Exactly the lines from the one with "hasGoodReductionAtPrime_of_not_dvd W 3" through the end of the records below are to be output, the first and last included, and no others.

Saved data entries
• • • •

import Summits.BirchSwinnertonDyer.BirchSwinnertonDyer.Theorems.SignedLowerHalvesKobayashiMainConjectureSmallImageMuTransferCM
import Summits.BirchSwinnertonDyer.BirchSwinnertonDyer.Theorems.SignedLowerHalvesKobayashiMainConjectureSmallImageCMTransferMuRecords07
import Summits.BirchSwinnertonDyer.Rank1Residual.Supersingular.NonsplitCartanThreeDescentRecordsX7Three04
import Summits.BirchSwinnertonDyer.Rank1Residual.Supersingular.NonsplitCartanThreeDescentRecordsX7Three05
import Summits.BirchSwinnertonDyer.Rank1Residual.Supersingular.NonsplitCartanThreeDescentRecordsX7Three02
import HarnessLib

/-!
# Route `SignedLowerHalves`, crux `KobayashiMainConjectureSmallImage` (item stmt-BirchSwinnertonDyer-19002) —
# L4-PUB per-pair records MuRecords07: Kobayashi's ± main conjecture for 4 rank-0 CM-EC-partnered non-surjective pairs
# from PUBLISHED named facts + displayed certificates, NO preprint binder (cell `bsd-ssimc`, seat `bsd-ssimc-k3-c4` gen 4)

HONEST FRAMING: Kobayashi's signed main conjecture at a non-surjective (normaliser-of-non-split-Cartan)
image is OPEN as a class statement; item 4 stays OPEN; nothing here is booked; BSD is not proved by any
of this. These are PER-PAIR theorems. Each one re-derives, for the SAME pair, SAME CM partner and SAME
kernel-certified congruence as the landed L4-CM record (file `SignedLowerHalvesKobayashiMainConjectureSmallImageCMTransferMuRecords07.lean`), the conclusion
`KobayashiMainConjecture W p ε` for BOTH signs — but its closure contains NO preprint: the OPEN binder
`CorpuzLei2025_signedMainConjecture_transfer_OPEN` of the landed record is replaced by PUBLISHED named
facts consumed BY NAME (B. D. Kim 2009 Cor. 2.13 = `BDKim2009.cor213_signedMu_eq_zero_iff_of_torsionIso`;
Kobayashi 2003 Thm. 1.2 and Thm. 4.1 RATIONAL clause; B. D. Kim 2013 Cor. 3.15; Pollack 2003; modularity;
GZK; Pollack–Rubin 2004; the period-unit facts) plus the pair's own `BSD(E,p)`, which the tree
settles per pair by the b2b lane's flag-free exact-descent theorems `bsdp3_nn<label>` / `bsdp_s<label>`
(GZK + `r_an ≤ 1` + `p ∤ #Ш_an` + ONE certificate line `#Sel^(p)(E/ℚ) = p^(r_an)`), whose binders are
passed through and DISPLAYED (`hr`, `hs`, `hvs`, `hSel`). Mechanism (class theorems
`kobayashiMainConjecture_of_cmPartner_of_bsdp_of_analyticRank_eq_zero` /
`…_of_lvalue_of_bsdp_…`, file `…SmallImageMuTransferCM.lean`): Pollack–Rubin + the partner's
`μ(L_p^±(E')) = 0` ⟹ `μ(X^±(E')) = 0` ⟹ (Kim 2009, along the certified `E[p] ≃ E'[p]`) `μ(X^±(E)) = 0` ⟹
Kobayashi's RATIONAL Kato divisibility is INTEGRAL (Gauss' lemma in `Λ`) ⟹ with `r_an = 0` and
`BSD(E,p)` the constant-term squeeze (Kim 2013 + GZK + Kobayashi (3.6) + period units) gives the
EQUALITY. The partner data (`card_*`, `hasCM_*`) and the Hesse / `c₄`, `c₆` identities are those of the
landed record (imported / re-checked by `norm_num`, `decide`). Non-kernel inputs per pair, all
displayed: the partner certificate (`hL'` unit case / `hμ'` two-engine `μ`-certificate — values and
engines quoted in the landed record's docstring), Cremona's `r_an = 0` and `#Ш_an`, the descent line.

PARTITION (cell bsd-ssimc): X7 (A7) × 4 of item 4's 76 rank-0 CM-EC-partnered pairs —
types-the-object-of (per-pair kernel records at the «published + certificates» tier); closes NONE.

References: [BDKim2009] Cor. 2.13; [Kobayashi2003] Thm. 1.2, Thm. 4.1, (3.6), Conjecture (p. 2);
[PollackRubin2004] Thm. (p. 448); [BDKim2013] Cor. 3.15; [Fisher2012Hessian] §13; [Cremona2006];
[Miller2011LMS] Def. 1.1; [SchaeferStoll2004] (the descent certificates, via the cited tree theorems).
-/

set_option autoImplicit false
set_option linter.dupNamespace false

noncomputable section

open scoped Classical MatrixGroups ModularForm

open CongruenceSubgroup WeierstrassCurve Literature.NumberTheory.EllipticCurves
  Literature.NumberTheory.EllipticCurves.ModularForms
  Literature.NumberTheory.EllipticCurves.Kobayashi2003 ZpExtension
  Literature.NumberTheory.EllipticCurves.GreenbergVatsal2000
  Literature.NumberTheory.EllipticCurves.BDKim2009
  Literature.NumberTheory.EllipticCurves.Rank1Residual
  Literature.NumberTheory.EllipticCurves.Rank1Residual.Typed
  Literature.NumberTheory.EllipticCurves.Rank1Residual.X11RankOneCertificates
  Literature.NumberTheory.EllipticCurves.Fisher2012
  Summit.BirchSwinnertonDyer.BirchSwinnertonDyer.Rank1Residual.IntModel
  Summit.BirchSwinnertonDyer.BirchSwinnertonDyer.Rank1Residual.X11RankOne
  Summit.BirchSwinnertonDyer.Rank1Residual.X11b
  Summit.BirchSwinnertonDyer.Rank1Residual.X9
  Summit.BirchSwinnertonDyer.Rank1Residual.X1
  Summit.BirchSwinnertonDyer.Rank1Residual.Supersingular

namespace Summit.BirchSwinnertonDyer.BirchSwinnertonDyer.Theorems

/-- **Kobayashi's ± main conjecture, BOTH signs, for `254176e1 @ 3` (Cremona model `[0, 0, 0, -299, 16562]`, analytic rank `0`; item-4 pair:
X7, `a_3 = 0`, image `3Nn`) from PUBLISHED named facts + displayed certificates — NO preprint binder.** Same CM partner `A`,
same kernel-certified congruence `E[3] ≃ E'[3]` (Hesse pencil identity, `norm_num`) and same partner certificate as the landed
L4-CM record `kobayashiMainConjecture_c254176e1_3_of_mu_of_transfer_OPEN` (file `SignedLowerHalvesKobayashiMainConjectureSmallImageCMTransferMuRecords07.lean`), whose OPEN binder `hCL` (Corpuz–Lei 2025, PRE) is
REPLACED by: B. D. Kim 2009 Cor. 2.13 (`h09`), Kobayashi 2003 Thm. 1.2 / 4.1-rational (`h12`, `h41`), B. D. Kim 2013 Cor. 3.15 (`hKim`),
Pollack (`hPollack`), modularity (`hmod`, `hmod'`), GZK (`hGZK`) — all PUBLISHED, by name — plus the pair's own `BSD(E,3)`, taken from the
tree's flag-free exact-descent theorem `bsdp3_nn254176e1` (`NonsplitCartanThreeDescentRecordsX7Three04.lean`) through its binders, displayed here:
`hr` (`r_an = 0`, Cremona), `hs`/`hvs` (`#Ш_an = s` with `ord_3 s = 0`, Cremona), `hSel` (the certificate line `#Sel^(3)(E/ℚ) = 3^0`,
two-engine exact `3`-descent of the b2b lane, quoted in that theorem's docstring). Partner side: μ-binder `hμ'` (unit content of Kobayashi's `L_p^±` of the partner — the two-engine certificate of the landed L4-CM record, quoted there);
BY NAME `hPR`, `h5`, `h3`. Chain: `kobayashiMainConjecture_of_cmPartner_of_bsdp_of_analyticRank_eq_zero` (μ-transfer ⟹ integral Kato
divisibility ⟹ constant-term squeeze). Per pair; item 4 stays OPEN; nothing booked; BSD is not proved by any of this.
[cite: BDKim2009, Cor. 2.13 (p. 187)] [cite: PollackRubin2004, Theorem (p. 448) = Thm. 7.3] [cite: Kobayashi2003, Thm. 4.1 (p. 8) and Conjecture (p. 2)]
[cite: Fisher2012Hessian, §13 (analogue of Thm. 13.2 for X_E^-(3))] [cite: Cremona2006, Table 1 (Cremona label 254176e1)] -/
theorem kobayashiMainConjecture_c254176e1_3_of_mu_of_bsdp
    (h09 : cor213_signedMu_eq_zero_iff_of_torsionIso)
    (hPR : PollackRubin2004.mainTheorem_signedCharIdeal_eq_of_cm)
    (h12 : Kobayashi2003.thm12_signedSelmerDual_finite_torsion)
    (h41 : Kobayashi2003.thm41_signedCharIdeal_divisibility)
    (hKim : BDKim2013.cor315_signedCharValue_rankZero)
    (h5 : realPeriodRat_eq_unit_mul_plusPeriod) (h3 : realPeriodRat_eq_unit_mul_plusPeriod_three)
    (hPollack : ∀ {V : WeierstrassCurve ℚ} [V.IsElliptic] [V.IsGloballyMinimal] {N : ℕ} [NeZero N]
      {g : CuspForm (Gamma0 N) 2} {q : ℕ} [Fact q.Prime],
      pollack_exists_plusMinusPAdicLFunction (W := V) (f := g) (p := q))
    (hmod : nonempty_modularParametrizationData) (hmod' : hasEntireLFunction_rat)
    (hGZK : rank_eq_analyticRank_of_analyticRank_le_one)
    (W A : WeierstrassCurve ℚ) [W.IsElliptic] [W.IsGloballyMinimal] [A.IsElliptic] [A.IsGloballyMinimal]
    [Fact (Nat.Prime 3)] (hW : W = ⟨0, 0, 0, -299, 16562⟩) (hA : A = ⟨0, 0, 0, -2197, 0⟩)
    (hμ' : ∀ [NeZero (A.conductorNorm ℤ)] (f' : CuspForm (Gamma0 (A.conductorNorm ℤ)) 2),
      IsNewformOf A f' → ∀ (Lplus Lminus : IwasawaAlgebra 3), IsPollackPair f' 3 Lplus Lminus →
      ∀ ε : ℤˣ, HasUnitContent (kobayashiL ε Lplus Lminus))
    (hr : W.analyticRank = 0) {s : ℚ} (hs : shaAn W = (s : ℂ)) (hvs : padicValRat 3 s = 0)
    (hSel : Nat.card (W.selmerGroup (3 : ℤ)) = 3 ^ W.analyticRank) (ε : ℤˣ) :
    KobayashiMainConjecture W 3 ε := by
  have hIW : integralModelInt W = ⟨0, 0, 0, -299, 16562⟩ :=
    integralModelInt_eq_of_map_eq _ (by rw [hW]; ext <;> simp [WeierstrassCurve.map])
  have hIA : integralModelInt A = ⟨0, 0, 0, -2197, 0⟩ :=
    integralModelInt_eq_of_map_eq _ (by rw [hA]; ext <;> simp [WeierstrassCurve.map])
  have hΔ : (⟨0, 0, 0, -299, 16562⟩ : WeierstrassCurve ℤ).Δ = discOf [0, 0, 0, -299, 16562] :=
    intCurve_Δ 0 0 0 (-299) 16562
  have hΔA : (⟨0, 0, 0, -2197, 0⟩ : WeierstrassCurve ℤ).Δ = discOf [0, 0, 0, -2197, 0] :=
    intCurve_Δ 0 0 0 (-2197) 0
  have hgood : W.HasGoodReductionAtPrime 3 :=
    hasGoodReductionAtPrime_of_not_dvd W 3 (by rw [minimalDiscriminantInt_eq hIW, hΔ]; decide +kernel)
  have hgoodA : A.HasGoodReductionAtPrime 3 :=
    hasGoodReductionAtPrime_of_not_dvd A 3 (by rw [minimalDiscriminantInt_eq hIA, hΔA]; decide +kernel)
  have hap : W.frobeniusTrace 3 = 0 := by rw [frobeniusTrace_eq hIW card_c254176e1_3]; norm_num
  have hapA : A.frobeniusTrace 3 = 0 := by rw [frobeniusTrace_eq hIA card_cmm2197_0_3]; norm_num
  have hc4 : W.c₄ = (14352 : ℚ) := by
    subst hW; norm_num [WeierstrassCurve.c₄, WeierstrassCurve.b₂, WeierstrassCurve.b₄]
  have hc6 : W.c₆ = (-14309568 : ℚ) := by
    subst hW; norm_num [WeierstrassCurve.c₆, WeierstrassCurve.b₂, WeierstrassCurve.b₄, WeierstrassCurve.b₆]
  have hc4A : A.c₄ = (105456 : ℚ) := by
    subst hA; norm_num [WeierstrassCurve.c₄, WeierstrassCurve.b₂, WeierstrassCurve.b₄]
  have hc6A : A.c₆ = (0 : ℚ) := by
    subst hA; norm_num [WeierstrassCurve.c₆, WeierstrassCurve.b₂, WeierstrassCurve.b₄, WeierstrassCurve.b₆]
  have hiso := threeCongruent_of_dualHesseCertificate_unconditional A W (676 : ℚ) 1 ((1 : ℚ) / 156)
    (by norm_num) (by rw [hc4A, hc6A, hc4, eval_hesseD3]; norm_num)
    (by rw [hc4A, hc6A, hc6, eval_hesseC6three]; norm_num)
  exact kobayashiMainConjecture_of_cmPartner_of_bsdp_of_analyticRank_eq_zero W A 3 h09 hPR h12 h41 hKim h5
    h3 hPollack hmod hmod' hGZK (by norm_num) hgood hap
    (hasCM_cmm2197_0 hIA) ⟨hgoodA, by rw [hapA]; exact dvd_zero _⟩ hapA hiso hμ' hr
    (bsdp3_nn254176e1 hGZK W hW (hr.trans_le zero_le_one) hs hvs hSel) ε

• • • •

_Exercise solution:_
    hasGoodReductionAtPrime_of_not_dvd W 3 (by rw [minimalDiscriminantInt_eq hIW, hΔ]; decide +kernel)
  have hgoodA : A.HasGoodReductionAtPrime 3 :=
    hasGoodReductionAtPrime_of_not_dvd A 3 (by rw [minimalDiscriminantInt_eq hIA, hΔA]; decide +kernel)
  have hap : W.frobeniusTrace 3 = 0 := by rw [frobeniusTrace_eq hIW card_c254176e1_3]; norm_num
  have hapA : A.frobeniusTrace 3 = 0 := by rw [frobeniusTrace_eq hIA card_cmm2197_0_3]; norm_num
  have hc4 : W.c₄ = (14352 : ℚ) := by
    subst hW; norm_num [WeierstrassCurve.c₄, WeierstrassCurve.b₂, WeierstrassCurve.b₄]
  have hc6 : W.c₆ = (-14309568 : ℚ) := by
    subst hW; norm_num [WeierstrassCurve.c₆, WeierstrassCurve.b₂, WeierstrassCurve.b₄, WeierstrassCurve.b₆]
  have hc4A : A.c₄ = (105456 : ℚ) := by
    subst hA; norm_num [WeierstrassCurve.c₄, WeierstrassCurve.b₂, WeierstrassCurve.b₄]
  have hc6A : A.c₆ = (0 : ℚ) := by
    subst hA; norm_num [WeierstrassCurve.c₆, WeierstrassCurve.b₂, WeierstrassCurve.b₄, WeierstrassCurve.b₆]
  have hiso := threeCongruent_of_dualHesseCertificate_unconditional A W (676 : ℚ) 1 ((1 : ℚ) / 156)
    (by norm_num) (by rw [hc4A, hc6A, hc4, eval_hesseD3]; norm_num)
    (by rw [hc4A, hc6A, hc6, eval_hesseC6three]; norm_num)
  exact kobayashiMainConjecture_of_cmPartner_of_bsdp_of_analyticRank_eq_zero W A 3 h09 hPR h12 h41 hKim h5
    h3 hPollack hmod hmod' hGZK (by norm_num) hgood hap
    (hasCM_cmm2197_0 hIA) ⟨hgoodA, by rw [hapA]; exact dvd_zero _⟩ hapA hiso hμ' hr
    (bsdp3_nn254176e1 hGZK W hW (hr.trans_le zero_le_one) hs hvs hSel) ε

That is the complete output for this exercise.